カフカ・オレーゴヴィッチ・アニシンとユーリイ・ロマーノヴィッチ・バザロフの共通の関係者を出来るだけ割り出そうにも、二人とも同じ科の政治家なのだから、そんな者はゴミのようにいる。
二人とも50代ともなればそれなりの年齢であるし、骨が折れそうだ。
根本である二人の共通点、今回のターゲット「クロエ・ユーリエヴィッチ・アヴェリン」について調べようにも確かにまるっきり出てこなかった。
違和感でしかない。
「個人のパーティにしちゃ随分呼んでるなぁ。サクの言う通りだ、地方団体やら…まぁ、民主科ならまだいいがタレントやらと…参加者に統一性がない」
名簿を洗い出していたアレクはそう言った。
「骨が折れそうだよ、サクぅ」
「こっちも絶賛骨が折れそうだ。マスコミ関係者はどうだ?」
「こっちは意外と…少なそうだよ。3社かなぁ。タイムズアクアとユートピア放送協会と外交メディア」
「ふぅ…」
椅子に深く身を預け、朔太郎はそれら資料から目を離す。
「政治家さんはサクちゃんよりお友達が多いねぇ。一般企業やら、もうホームレスでもない限りはみーんな友達なんかねぇ、」
「少なくとも俺はそいつと友達じゃないから、もっと絞れるはずだぞ」
「冗談よしてよこの国何億人いると思ってんの。2億だからね」
「あぁ俺の国より多いな。凄いな解放区ってのは」
「サクちゃんそっちはどうなの」
「同じだな。いや、多分そっちよりは規則性がある」
「そりゃぁねぇ」
「しかし…こんなに見事に胡散臭いとなると…本当にユーリイはそちら側ではないのかもしれないなという考えが強くなった。
金の流れや政党やら、ユーリイの「真のお友達」達は案外狭いらしい。大抵が防衛関係と外交関係しかいない。普通大臣ともなればもう少し広くてもいいだろう。
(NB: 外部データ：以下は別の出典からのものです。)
import Mathlib
import Summits.Ventures.PercRepro2.TB14Hall

/-!
# Row 2′TB: the NoDep slice (I) — `o`'s component of the arms is an admissible flip set
(blind cell PercRepro2, mine-c g23, 2026-08-26; `conjectures/MINE-C.md` §32.4; generalises
`TB14TrivialCore.lean` from the core `{a₂}` to every core)

All-free profile; `T_r`, `T_b` the red and blue clusters of `a₂`, `K := T_r ∩ T_b` the CORE.  The
ARMS are the vertices in exactly one of the two clusters (`Arms`); `C_o` is the component of `o`
in the graph induced on the arms by all edges (`oArm`; a source has `o` in the red arm).  Here:
* `red_of_mem_oArm`: `C_o ⊆ T_r ∖ T_b` (the two arms are not adjacent);
* `route_of_mem_oArm`: from every vertex of `C_o` a red route through `C_o` reaches a vertex of
  the blue cluster (a core vertex, or `a₂`);
* `admissible_oArm`, `isTgt_starFlip_oArm`: `C_o` is an admissible flip set of EVERY source
  (p5's (Z1)–(Z3)), so its star flip is a target — the canonical move with `Z = C_o`.
`NoDep` (no core vertex is red-joined to `a₂` only through `C_o`) is the hypothesis of part II
(`TB14NoDepInv.lean`), where the flip is an involution of the slice.  Own work; standard axioms.
-/

namespace Summit.Ventures.PercRepro2

namespace TB14NoDep

open CovForm A3InactiveTyped TB14FlipFamily TB14Hall

section Defs

variable {V : Type} {E : Type} [DecidableEq E] [Fintype V]
variable (ends : E → Sym2 V) (a₂ o : V) (F : Finset E)

/-- The ARMS of `a₂`: the vertices in exactly one of its two clusters. -/
def Arms (y : Config E) (v : V) : Prop :=
  (Conn ends y a₂ v ∧ ¬ Conn ends (flipOn F y) a₂ v) ∨
    (¬ Conn ends y a₂ v ∧ Conn ends (flipOn F y) a₂ v)

open scoped Classical in
/-- The configuration with exactly the edges inside the arms open (every colour). -/
noncomputable def armsCfg (y : Config E) : Config E :=
  fun e => decide (∀ x ∈ ends e, Arms ends a₂ F y x)

open scoped Classical in
/-- `C_o`: the component of `o` in the graph induced on the arms. -/
noncomputable def oArm (y : Config E) : Finset V :=
  Finset.univ.filter fun v => Conn ends (armsCfg ends a₂ F y) o v

/-- **No dependent core vertex**: every vertex of the core stays red-connected to `a₂` when the
edges at `C_o` are closed. -/
def NoDep (y : Config E) : Prop :=
  ∀ v, Conn ends y a₂ v → Conn ends (flipOn F y) a₂ v →
    Conn ends (offZ ends (oArm ends a₂ o F y) y) a₂ v

end Defs

section Lemmas

variable {V : Type} {E : Type} [DecidableEq E] [Fintype V]
variable (ends : E → Sym2 V) (a₁ a₂ b o : V) (F : Finset E)

/-- An open edge of `armsCfg` has both ends in the arms. -/
lemma arms_of_armsCfg {y : Config E} {e : E} (he : armsCfg ends a₂ F y e = true) {x : V}
    (hx : x ∈ ends e) : Arms ends a₂ F y x := by
  classical
  unfold armsCfg at he
  exact (of_decide_eq_true he) x hx

/-- Membership in `C_o`. -/
lemma mem_oArm_iff (y : Config E) (v : V) :
    v ∈ oArm ends a₂ o F y ↔ Conn ends (armsCfg ends a₂ F y) o v := by
  classical
  unfold oArm
  rw [Finset.mem_filter]
  exact ⟨fun h => h.2, fun h => ⟨Finset.mem_univ _, h⟩⟩

/-- An edge inside the arms is open in `armsCfg`. -/
lemma armsCfg_eq_true {y : Config E} {e : E} (h : ∀ x ∈ ends e, Arms ends a₂ F y x) :
    armsCfg ends a₂ F y e = true := by
  classical
  unfold armsCfg
  exact decide_eq_true h

/-- Every vertex of `C_o` is in the arms (for `o` in the arms). -/
lemma arms_of_mem_oArm {y : Config E} (ho : Arms ends a₂ F y o) {v : V}
    (hv : v ∈ oArm ends a₂ o F y) : Arms ends a₂ F y v := by
  have hv' : Conn ends (armsCfg ends a₂ F y) o v := (mem_oArm_iff ends a₂ o F y v).1 hv
  refine mem_of_conn_of_closed (ends := ends) (ω := armsCfg ends a₂ F y)
    (S := {x : V | Arms ends a₂ F y x}) ?_ ho hv'
  intro x _ z hxz
  obtain ⟨_, e, he, hends⟩ := openGraph_adj.1 hxz
  exact arms_of_armsCfg ends a₂ F he (by rw [hends]; exact Sym2.mem_mk_right x z)

/-- `C_o` is closed under adjacency inside the arms. -/
lemma mem_oArm_of_adj {y : Config E} (ho : Arms ends a₂ F y o) {v u : V}
    (hv : v ∈ oArm ends a₂ o F y) (hu : Arms ends a₂ F y u) {e : E} (hends : ends e = s(v, u)) :
    u ∈ oArm ends a₂ o F y := by
  have hv' : Conn ends (armsCfg ends a₂ F y) o v := (mem_oArm_iff ends a₂ o F y v).1 hv
  have hva : Arms ends a₂ F y v := arms_of_mem_oArm ends a₂ o F ho hv
  have he : armsCfg ends a₂ F y e = true := by
    refine armsCfg_eq_true ends a₂ F ?_
    intro x hx
    rw [hends, Sym2.mem_iff] at hx
    rcases hx with rfl | rfl
    · exact hva
    · exact hu
  exact (mem_oArm_iff ends a₂ o F y u).2 (conn_trans hv' (conn_of_openAdj ⟨e, he, hends⟩))

omit [Fintype V] in
/-- A vertex of both clusters is not in the arms. -/
lemma not_arms_of_both {y : Config E} {v : V} (hr : Conn ends y a₂ v)
    (hb : Conn ends (flipOn F y) a₂ v) : ¬ Arms ends a₂ F y v := by
  rintro (⟨_, h⟩ | ⟨h, _⟩)
  · exact h hb
  · exact h hr

omit [Fintype V] in
/-- A red vertex of the arms is not blue. -/
lemma not_blue_of_arms_red {y : Config E} {v : V} (hv : Arms ends a₂ F y v)
    (hr : Conn ends y a₂ v) : ¬ Conn ends (flipOn F y) a₂ v := by
  rcases hv with ⟨_, h⟩ | ⟨h, _⟩
  · exact h
  · exact absurd hr h

/-- `a₂ ∉ C_o`. -/
lemma a2_not_mem_oArm {y : Config E} (ho : Arms ends a₂ F y o) : a₂ ∉ oArm ends a₂ o F y :=
  fun h => not_arms_of_both ends a₂ F (conn_refl _ _ _) (conn_refl _ _ _)
    (arms_of_mem_oArm ends a₂ o F ho h)

/-- `o ∈ C_o`. -/
lemma o_mem_oArm (y : Config E) : o ∈ oArm ends a₂ o F y :=
  (mem_oArm_iff ends a₂ o F y o).2 (conn_refl _ _ _)

omit [Fintype V] in
/-- A source has `o` in the red arm. -/
lemma arms_o_of_isSrc {y : Config E} (hs : IsSrc ends a₁ a₂ b o F y) : Arms ends a₂ F y o :=
  Or.inl ⟨hs.ho, hs.ho'⟩

/-- In a source every vertex of `C_o` is in `T_r ∖ T_b` (the two arms are not adjacent). -/
lemma red_of_mem_oArm (hF : ∀ e, e ∈ F) {y : Config E} (hs : IsSrc ends a₁ a₂ b o F y)
    {v : V} (hv : v ∈ oArm ends a₂ o F y) :
    Conn ends y a₂ v ∧ ¬ Conn ends (flipOn F y) a₂ v := by
  have hv' : Conn ends (armsCfg ends a₂ F y) o v := (mem_oArm_iff ends a₂ o F y v).1 hv
  refine mem_of_conn_of_closed (ends := ends) (ω := armsCfg ends a₂ F y)
    (S := {x : V | Conn ends y a₂ x ∧ ¬ Conn ends (flipOn F y) a₂ x}) ?_ ⟨hs.ho, hs.ho'⟩ hv'
  rintro x ⟨hxr, hxb⟩ z hxz
  obtain ⟨_, e, he, hends⟩ := openGraph_adj.1 hxz
  have hza : Arms ends a₂ F y z :=
    arms_of_armsCfg ends a₂ F he (by rw [hends]; exact Sym2.mem_mk_right x z)
  simp only [Set.mem_setOf_eq]
  cases hye : y e with
  | true =>
    have hzr : Conn ends y a₂ z := conn_trans hxr (conn_of_openAdj ⟨e, hye, hends⟩)
    exact ⟨hzr, not_blue_of_arms_red ends a₂ F hza hzr⟩
  | false =>
    have hblue : flipOn F y e = true := by unfold flipOn; rw [if_pos (hF e), hye]; rfl
    have hzb : ¬ Conn ends (flipOn F y) a₂ z := fun hzb =>
      hxb (conn_trans hzb (conn_of_openAdj ⟨e, hblue, by rw [hends, Sym2.eq_swap]⟩))
    refine ⟨?_, hzb⟩
    rcases hza with ⟨h, _⟩ | ⟨_, h⟩
    · exact h
    · exact absurd h hzb

/-- A red neighbour of `C_o` outside `C_o` is a core vertex (in the blue cluster). -/
lemma blue_of_red_adj_oArm (hF : ∀ e, e ∈ F) {y : Config E} (hs : IsSrc ends a₁ a₂ b o F y)
    {x z : V} (hx : x ∈ oArm ends a₂ o F y) (hz : z ∉ oArm ends a₂ o F y) {e : E}
    (he : y e = true) (hends : ends e = s(x, z)) :
    Conn ends y a₂ z ∧ Conn ends (flipOn F y) a₂ z := by
  have ho : Arms ends a₂ F y o := arms_o_of_isSrc ends a₁ a₂ b o F hs
  have hxr : Conn ends y a₂ x := (red_of_mem_oArm ends a₁ a₂ b o F hF hs hx).1
  have hzr : Conn ends y a₂ z := conn_trans hxr (conn_of_openAdj ⟨e, he, hends⟩)
  refine ⟨hzr, ?_⟩
  by_contra hzb
  exact hz (mem_oArm_of_adj ends a₂ o F ho hx (Or.inl ⟨hzr, hzb⟩) hends)

/-- **The red route**: from any vertex of `C_o` a red route through `C_o` reaches a vertex of the
blue cluster of `a₂`. -/
lemma route_of_mem_oArm (hF : ∀ e, e ∈ F) {y : Config E} (hs : IsSrc ends a₁ a₂ b o F y)
    {v : V} (hv : v ∈ oArm ends a₂ o F y) :
    ∃ c, Conn ends (flipOn F y) a₂ c ∧ Conn ends (routeCfg ends (oArm ends a₂ o F y) c y) v c := by
  set Z := oArm ends a₂ o F y with hZ
  have ho : Arms ends a₂ F y o := arms_o_of_isSrc ends a₁ a₂ b o F hs
  have hvr : Conn ends y v a₂ := conn_symm (red_of_mem_oArm ends a₁ a₂ b o F hF hs hv).1
  have key : a₂ ∈ {x : V | (x ∈ Z ∧ ∀ c, Conn ends (routeCfg ends Z c y) v x) ∨
      ∃ c, Conn ends (flipOn F y) a₂ c ∧ Conn ends (routeCfg ends Z c y) v c} := by
    refine mem_of_conn_of_closed (ends := ends) (ω := y) ?_
      (Or.inl ⟨hv, fun c => conn_refl _ _ _⟩) hvr
    rintro x hx z hxz
    obtain ⟨_, e, he, hends⟩ := openGraph_adj.1 hxz
    simp only [Set.mem_setOf_eq] at hx ⊢
    rcases hx with ⟨hxZ, hxc⟩ | hdone
    · have hT : Touch ends Z e := touch_of_ends ends hends hxZ
      by_cases hzZ : z ∈ Z
      · refine Or.inl ⟨hzZ, fun c => ?_⟩
        have hall : ∀ w ∈ ends e, w ∈ Z ∨ w = c := by
          intro w hw
          rw [hends, Sym2.mem_iff] at hw
          rcases hw with rfl | rfl
          · exact Or.inl hxZ
          · exact Or.inl hzZ
        have hroute : routeCfg ends Z c y e = true := by
          unfold routeCfg
          rw [if_pos ⟨hT, hall⟩]
          exact he
        exact conn_trans (hxc c) (conn_of_openAdj ⟨e, hroute, hends⟩)
      · obtain ⟨_, hzb⟩ := blue_of_red_adj_oArm ends a₁ a₂ b o F hF hs hxZ hzZ he hends
        have hall : ∀ w ∈ ends e, w ∈ Z ∨ w = z := by
          intro w hw
          rw [hends, Sym2.mem_iff] at hw
          rcases hw with rfl | rfl
          · exact Or.inl hxZ
          · exact Or.inr rfl
        have hroute : routeCfg ends Z z y e = true := by
          unfold routeCfg
          rw [if_pos ⟨hT, hall⟩]
          exact he
        exact Or.inr ⟨z, hzb, conn_trans (hxc z) (conn_of_openAdj ⟨e, hroute, hends⟩)⟩
    · exact Or.inr hdone
  simp only [Set.mem_setOf_eq] at key
  rcases key with ⟨h, _⟩ | h
  · exact absurd h (a2_not_mem_oArm ends a₂ o F ho)
  · exact h

/-- **`C_o` is an admissible flip set** of every source. -/
theorem admissible_oArm (hF : ∀ e, e ∈ F) {y : Config E} (hs : IsSrc ends a₁ a₂ b o F y) :
    Admissible ends a₁ a₂ o F (oArm ends a₂ o F y) y := by
  have ho : Arms ends a₂ F y o := arms_o_of_isSrc ends a₁ a₂ b o F hs
  refine ⟨fun v hv => red_of_mem_oArm ends a₁ a₂ b o F hF hs hv, o_mem_oArm ends a₂ o F y,
    route_of_mem_oArm ends a₁ a₂ b o F hF hs (o_mem_oArm ends a₂ o F y), ?_, ?_⟩
  · -- (Z2)
    rintro v hv u ⟨e, -, hends⟩ hur hub
    exact mem_oArm_of_adj ends a₂ o F ho hv (Or.inl ⟨hur, hub⟩) hends
  · -- (Z3)
    rintro v hv u ⟨e, he, hends⟩ hu₁
    have hvr : Conn ends y a₂ v := (red_of_mem_oArm ends a₁ a₂ b o F hF hs hv).1
    have hur : Conn ends y a₂ u := conn_trans hvr (conn_of_openAdj ⟨e, he, hends⟩)
    have hub : ¬ Conn ends (flipOn F y) a₂ u := fun hub => hs.q₂ (conn_trans hu₁ (conn_symm hub))
    exact mem_oArm_of_adj ends a₂ o F ho hv (Or.inl ⟨hur, hub⟩) hends

/-- **The star flip of `o`'s component of the arms is a target** (every source, every core). -/
theorem isTgt_starFlip_oArm (hF : ∀ e, e ∈ F) {y : Config E} (hs : IsSrc ends a₁ a₂ b o F y) :
    IsTgt ends a₁ a₂ b o F (starFlip ends (oArm ends a₂ o F y) y) :=
  isTgt_starFlip ends a₁ a₂ b o F hF hs (admissible_oArm ends a₁ a₂ b o F hF hs)

end Lemmas

end TB14NoDep

end Summit.Ventures.PercRepro2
悪く言えば世間知らずなもので、ユーリイは防衛科以外の道を知らないのかもしれない。何代かに渡ればこういうもんなんだろうか」
「そのわりにごちゃごちゃしてるなぁ…」
「ユーリイは思ったより、人との関わりの概念が淡白な印象を受ける、こっちはな。ユーリイで検索をしても特に、大炎上というものもないし」
「なに?」
「ルカ・キーロヴナ・アヴェリナだが、マスコミや世間の情報でもほとんど目に触れることがないようだ。世間の認識では本妻は端からレイラ・バーベリ・バザロヴァだろうと思うが」
「ん?そんなわけはないと思うぞサク。俺だって、行き着いた訳だし」
「…ヒットした数件の中に確かにルカの名前は出てきた。第一子出産だろ?ごく一部、マイナーなインターネット記事にはあったな。彼女の名前はそれ以外、現れていないようだ。離婚も結婚も死亡も報道歴がないし、」
「…逆にミハイル出産の記事はないだろ?」
…言われてみれば。
「…確かに、」
そのままパソコンに向かおうとした朔太郎に「待ってサクちゃん!」とアレクは待ったを掛けた。
「…飯食わね?俺もう結構限界」
「……」
ポカンとした朔太郎に「奢るから!」とアレクは更にけしかける。
それに間を起き朔太郎は無言で立ち上がった。
「おぅ、そうだろそうだろ、『軍隊の進軍は腹次第』。俺の国のことわ」
「アレク」
「ん?何食いた」
「そもそも何故君はルカが本妻だと認識した?」
「……ジャパニーズね今日はっ!もういい、早く!早く行くよっ!ちょっとは故郷を思い出せ全く!」
全くもってこの場に意識が帰ってこない同僚をアレクは無理矢理に事務所から引っ張り出した。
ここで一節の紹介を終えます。